/-
Copyright (c) 2026. All rights reserved.
Released under Apache 2.0 license as described in the file LICENSE.
Authors: HodgeCM publication cell (pub-hodgecm), model-construction sub-cell, discharge seat `mc-discharge-2`.
-/
import Literature.NumberTheory.GelbartRogawski1991.UnitaryDualPairSeesawSchemeSmall
import Literature.NumberTheory.Weil1964.SchwartzIndicatorDeepLevelFixed
import Literature.NumberTheory.Automorphic.UnitaryGroupSymplecticFiniteAdelic
import HarnessLib

-- buildfix G11b-3 recipe (LEDGER B13-1/B13-3): elaborate sequentially so the trailing `attribute [implicit_reducible]`
-- block (reducibilityCoreExt is keyed to the async environment branch) is in force at `.olean` export.
set_option Elab.async false

/-!
# The renormalised small pairs of scheme (small) at the splitting data of record: deep principal congruence
# levels of `U(J_V)(𝔸_{E,f})` fix the theta test functions `Φ_∞ ⊗ 𝟙_{x₀ + 𝔫𝒪̂}`

Topic `NumberTheory/GelbartRogawski1991`; namespace `Literature.NumberTheory.GelbartRogawski1991.UnitaryDualPair`.
KERNEL ONLY (0 definitions, 0 records, 0 named facts): the instantiation of
`Weil1964/SchwartzIndicatorDeepLevelFixed` §3 at the three compatible splittings `s, s₁, s₂` of
`UnitaryDualPairSeesawSchemeSmall` (data of record of [GelbartRogawski1991, §3.1 Prop. 3.1.1]), with the group-side
hypothesis `harch` DISCHARGED by `Automorphic/UnitaryGroupSymplecticFiniteAdelic`.

* §0 (namespace `Literature.NumberTheory.Weil1964`, product set-up of `AdelicMetaplecticSeesawCharacter`: ANY splittings
  `s, s₁, s₂` over `π` on abstract groups `GV × (U₁ × U₂)`, ANY continuous `ιV : U(J)(𝔸_{E,f}) →* GV` with `harch`)
  **`exists_nat_forall_dvd_finCongruenceLevel_forall_twist_mpCharSmall₁_thinCosetTestFunₗ_eq_self`** — the renormalised
  small representation `twist (λ_V ⊠ λ₁) (ω ∘ s₁)` fixes `Φ_∞ ⊗ 𝟙_{x₀+𝔫𝒪̂}` at `(ιV k, 1)` for `k` in a deep integer level
  (`SchwartzIndicatorDeepLevelFixed` + `continuous_mpCharV` + the units-topology glue
  `MonoidHom.continuous_of_continuous_units_val`).
* §1 `proj_pairSmall₁` / `proj_pairSmall₂`: `π(pairSmall_j s_j (g, u)) = ι_{V,W_j}(g ⊗ u)` (the `M₂`-free form of
  `proj_seesawSmall_j` of `UnitaryDualPairSeesawCharacter`), and **`proj_pairSmall₁_finAdelic_apply_archVec`**: at
  finite-adelic points `(1,k) ⊗ (1,u)`, `k ∈ U(J_V)(𝔸_{F,f})`, `u ∈ U(J₁)(𝔸_{F,f})`, the symplectic component of
  `pairSmall₁ s₁` fixes the archimedean vectors `(archVec a, archVec w)` (idem `₂`).
* §2 **`exists_nat_forall_dvd_finCongruenceLevel_forall_twist_pairSmall₁_thinCosetTestFunₗ_eq_self`**: for continuous
  compatible `s, s₁, s₂` and every finite family of thin cosets `(x₀(a) + 𝔫(a)𝒪̂^{N M₁})_a` there is `n₀ ≠ 0` such
  that for every non-zero multiple `M` of `n₀`, every `k ∈ K_{U,f}(M𝓞_E) ≤ U(J_V)(𝔸_{E,f})`, every `a` and EVERY
  archimedean Schwartz function `Φ_∞`:
  `ω₁′((1,k), 1) (Φ_∞ ⊗ 𝟙_{x₀(a)+𝔫(a)𝒪̂}) = Φ_∞ ⊗ 𝟙_{x₀(a)+𝔫(a)𝒪̂}`,
  where `ω₁′ := twist (charSmall₁) (ω ∘ pairSmall₁ s₁)` is EXACTLY the renormalised small representation of
  `restrictTmul₁₂` (`twist (mpCharSmall₁ (seesawBigSum s) (pairSmall₁ s₁) (pairSmall₂ s₂) (hs₃_seesaw …) …)
  ((adelicMpCont.omega …).comp (pairSmall₁ s₁))`); and **the same for the second small pair** `exists_nat_forall_dvd_finCongruenceLevel_forall_twist_pairSmall₂_thinCosetTestFunₗ_eq_self`
  (the `k = 1` line; character `λ₂(1) = 1`, so only the continuity of `s₂` enters; §0 engine `…_twist_mpCharSmall₂_…`).

USE (pub-hodgecm model layer, E-binder `C`, fields (W-Kf′) `fixN` and (Θ-sat) `sat`; junction (J-sat)/(g5) of
`gen12`): with the PKG dictionary `testFun K J Φ x₀ N = thinCosetTestFunₗ (finEmb x₀) (N) Φ` and the line Weil action
of record `ω_{P k} = twist (charSmall_k) (ω ∘ pairSmall_k s_k)` ((S-restr) design), §2 says: the finite `K`-type
`K₂ := K_{U,f}(M)` (any non-zero multiple `M` of the level `n₀` of the finitely many cosets in play) FIXES every
`φ_N(Φ_∞)` — the family form and the all-`Φ_∞` form of `ArchKTypeData.fixN` — once `K₂` is mapped into `G_U(𝔸)` by
`k ↦ ((1,k), 1)`. Inputs: the three `IsCompatible` witnesses (from [GelbartRogawski1991, Prop. 3.1.1], the cell's cited
hypothesis `hGR`, through `exists_pairSplitting` / `cmPairSplitting`) and the continuity of the three pair splittings.

References (provenance): S. Gelbart, J. Rogawski, Invent. Math. 105 (1991), §3.1 pp. 454–457; A. Weil, Acta Math.
111 (1964), Chap. III n° 37–41; C. Mœglin, M.-F. Vignéras, J.-L. Waldspurger, LNM 1291 (1987), Chap. 2 I.3–I.4.
-/

set_option autoImplicit false

noncomputable section

open scoped Matrix Kronecker SchwartzMap Classical
open NumberField NumberField.mixedEmbedding IsDedekindDomain
open Literature.RepresentationTheory
open Literature.NumberTheory.Automorphic
open Literature.NumberTheory.Automorphic.UnitaryGroup
open Literature.NumberTheory.Weil1964

namespace Literature.NumberTheory.Weil1964

/-! ## §0. Scheme (small), product set-up: the renormalised small pair at finite-adelic elements of its `GV`-member -/

section SeesawSmall

variable {F : Type} [Field F] [NumberField F] {ι₁ ι₂ : Type} [Fintype ι₁] [DecidableEq ι₁] [Fintype ι₂]
  [DecidableEq ι₂] {T₁ : Matrix ι₁ ι₁ (AdeleRing (𝓞 F) F)} {T₂ : Matrix ι₂ ι₂ (AdeleRing (𝓞 F) F)}
variable {GV U₁ U₂ : Type*} [Group GV] [Group U₁] [Group U₂] [TopologicalSpace GV] [TopologicalSpace U₁]
  [TopologicalSpace U₂]
  (s : GV × (U₁ × U₂) →* adelicMpCont F (ι₁ ⊕ ι₂) (Matrix.fromBlocks T₁ 0 0 T₂))
  (s₁ : GV × U₁ →* adelicMpCont F ι₁ T₁) (s₂ : GV × U₂ →* adelicMpCont F ι₂ T₂)
  (hs : ∀ (g : GV) (u₁ : U₁) (u₂ : U₂),
    adelicMpCont.proj F (ι₁ ⊕ ι₂) (Matrix.fromBlocks T₁ 0 0 T₂) (s (g, (u₁, u₂))) =
      UnitaryGroup.spSum T₁ T₂
        (adelicMpCont.proj F ι₁ T₁ (s₁ (g, u₁)), adelicMpCont.proj F ι₂ T₂ (s₂ (g, u₂))))
  (hT₁ : IsUnit T₁) (hT₂ : IsUnit T₂)
variable {F₁ E : Type} [Field F₁] [Field E] [NumberField E] [Algebra F₁ E] {c : E ≃ₐ[F₁] E} {N : ℕ}
  {J : Matrix (Fin N) (Fin N) E}

/-- A homomorphism into `ℂˣ` from a topological group is continuous as soon as its values in `ℂ` are
(the inverse is `χ(k⁻¹)`). [folklore] -/
theorem _root_.MonoidHom.continuous_of_continuous_units_val {H : Type*} [Group H] [TopologicalSpace H]
    [ContinuousInv H] (χ : H →* ℂˣ) (hχ : Continuous fun h => (χ h : ℂ)) : Continuous χ := by
  refine Units.continuous_iff.2 ⟨hχ, ?_⟩
  have h : (fun h : H => ((χ h)⁻¹ : ℂˣ) : H → ℂ) = (fun h : H => (χ h : ℂ)) ∘ fun h : H => h⁻¹ := by
    funext h
    simp only [Function.comp_apply, map_inv]
  rw [h]
  exact hχ.comp continuous_inv

/-- **Deep principal congruence levels fix `Φ_∞ ⊗ 𝟙_{x₀+𝔫𝒪̂}` under the RENORMALISED small pair of scheme (small).**
In the product see-saw set-up of `AdelicMetaplecticSeesawCharacter` (splittings `s, s₁, s₂` of `GV × (U₁ × U₂)`,
`GV × U₁`, `GV × U₂` over `π`, continuous; `T₁, T₂` invertible), let `ιV : U(J)(𝔸_{E,f}) →* GV` be a continuous
homomorphism such that the symplectic components `π(s₁(ιV k, 1))` fix the archimedean vectors (`harch`: the
finite-adelic points act with trivial archimedean component). Then for every finite family of thin cosets there is
`n₀ ≠ 0` such that for every non-zero multiple `M` of `n₀` and every `k ∈ K_{U,f}(M𝓞_E)` the renormalised small
representation `ω₁′ = twist (λ_V ⊠ λ₁) (ω ∘ s₁)` FIXES `Φ_∞ ⊗ 𝟙_{x₀(a)+𝔫(a)𝒪̂^{ι₁}}` at `(ιV k, 1)`, for every `Φ_∞`
(the twist character there is `λ_V(ιV k) · λ₁(1) = λ_V(ιV k)`, continuous by `continuous_mpCharV`).
[cite: GelbartRogawski1991, §3.1 p. 454, Remark p. 457; Weil1964, Chap. III n° 37–39 pp. 187–190] -/
theorem exists_nat_forall_dvd_finCongruenceLevel_forall_twist_mpCharSmall₁_thinCosetTestFunₗ_eq_self
    [IsTopologicalGroup GV] (hc : Continuous s) (hc₁ : Continuous s₁) (hc₂ : Continuous s₂)
    (ιV : UnitaryGroup.finAdelic F₁ E c N J →* GV) (hι : Continuous ιV)
    (harch : ∀ (k : UnitaryGroup.finAdelic F₁ E c N J) (a w : ι₁ → mixedSpace F),
      (adelicMpCont.proj F ι₁ T₁ (s₁ (ιV k, 1))).1 (archVec F ι₁ a, archVec F ι₁ w) =
        (archVec F ι₁ a, archVec F ι₁ w))
    {A : Type*} [Finite A] (x₀ : A → ι₁ → FiniteAdeleRing (𝓞 F) F) (𝔫 : A → Ideal (𝓞 F)) :
    ∃ n₀ : ℕ, n₀ ≠ 0 ∧ ∀ M : ℕ, M ≠ 0 → n₀ ∣ M →
      ∀ k ∈ UnitaryGroup.finCongruenceLevel F₁ E c N J (Ideal.span {(M : 𝓞 E)}),
        ∀ a, ∀ Φ : 𝓢((ι₁ → mixedSpace F), ℂ),
          SeesawScalar.twist (mpCharSmall₁ s s₁ s₂ hs hT₁ hT₂) ((adelicMpCont.omega F ι₁ T₁).comp s₁) (ιV k, 1)
              (thinCosetTestFunₗ (K := F) (ι := ι₁) (x₀ a) (𝔫 a) Φ) =
            thinCosetTestFunₗ (K := F) (ι := ι₁) (x₀ a) (𝔫 a) Φ := by
  -- the small splitting and the twist character read on `U(J)(𝔸_{E,f})` along `k ↦ (ιV k, 1)`
  let e : UnitaryGroup.finAdelic F₁ E c N J →* GV × U₁ := (MonoidHom.inl GV U₁).comp ιV
  have he : Continuous e := (hι.prodMk continuous_const : Continuous fun k => (ιV k, (1 : U₁)))
  have hs' : Continuous (s₁.comp e) := hc₁.comp he
  have hχval : Continuous fun k => ((mpCharSmall₁ s s₁ s₂ hs hT₁ hT₂).comp e k : ℂ) := by
    have h : (fun k => ((mpCharSmall₁ s s₁ s₂ hs hT₁ hT₂).comp e k : ℂ)) =
        (fun g : GV => (mpCharV s s₁ s₂ hs hT₁ hT₂ g : ℂ)) ∘ ιV := by
      funext k
      simp only [Function.comp_apply, MonoidHom.comp_apply, e, MonoidHom.inl_apply, mpCharSmall₁_apply_eq_mul,
        map_one, mul_one]
    rw [h]
    exact (continuous_mpCharV s s₁ s₂ hs hT₁ hT₂ hc hc₁ hc₂).comp hι
  have hχ : ContinuousAt ((mpCharSmall₁ s s₁ s₂ hs hT₁ hT₂).comp e) 1 :=
    (((mpCharSmall₁ s s₁ s₂ hs hT₁ hT₂).comp e).continuous_of_continuous_units_val hχval).continuousAt
  have hex := exists_nat_forall_dvd_finCongruenceLevel_forall_omega_thinCosetTestFunₗ_eq_self hT₁ (s₁.comp e) hs'
    (fun k a w => harch k a w) ((mpCharSmall₁ s s₁ s₂ hs hT₁ hT₂).comp e) hχ x₀ 𝔫
  obtain ⟨n₀, hn₀, h⟩ := hex
  refine ⟨n₀, hn₀, fun M hM hdvd k hk a Φ => ?_⟩
  have hk' := ((h M hM hdvd k hk).2 a Φ).2
  rwa [show ((adelicMpCont.omega F ι₁ T₁).comp (s₁.comp e)) = ((adelicMpCont.omega F ι₁ T₁).comp s₁).comp e from
    rfl, twist_comp_apply] at hk'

---*---

◆ Task to complete
Where a line of the records has the string "into", return that line.

◆ Answer box
`φ_N(Φ_∞)` — the family form and the all-`Φ_∞` form of `ArchKTypeData.fixN` — once `K₂` is mapped into `G_U(𝔸)` by
/-- A homomorphism into `ℂˣ` from a topological group is continuous as soon as its values in `ℂ` are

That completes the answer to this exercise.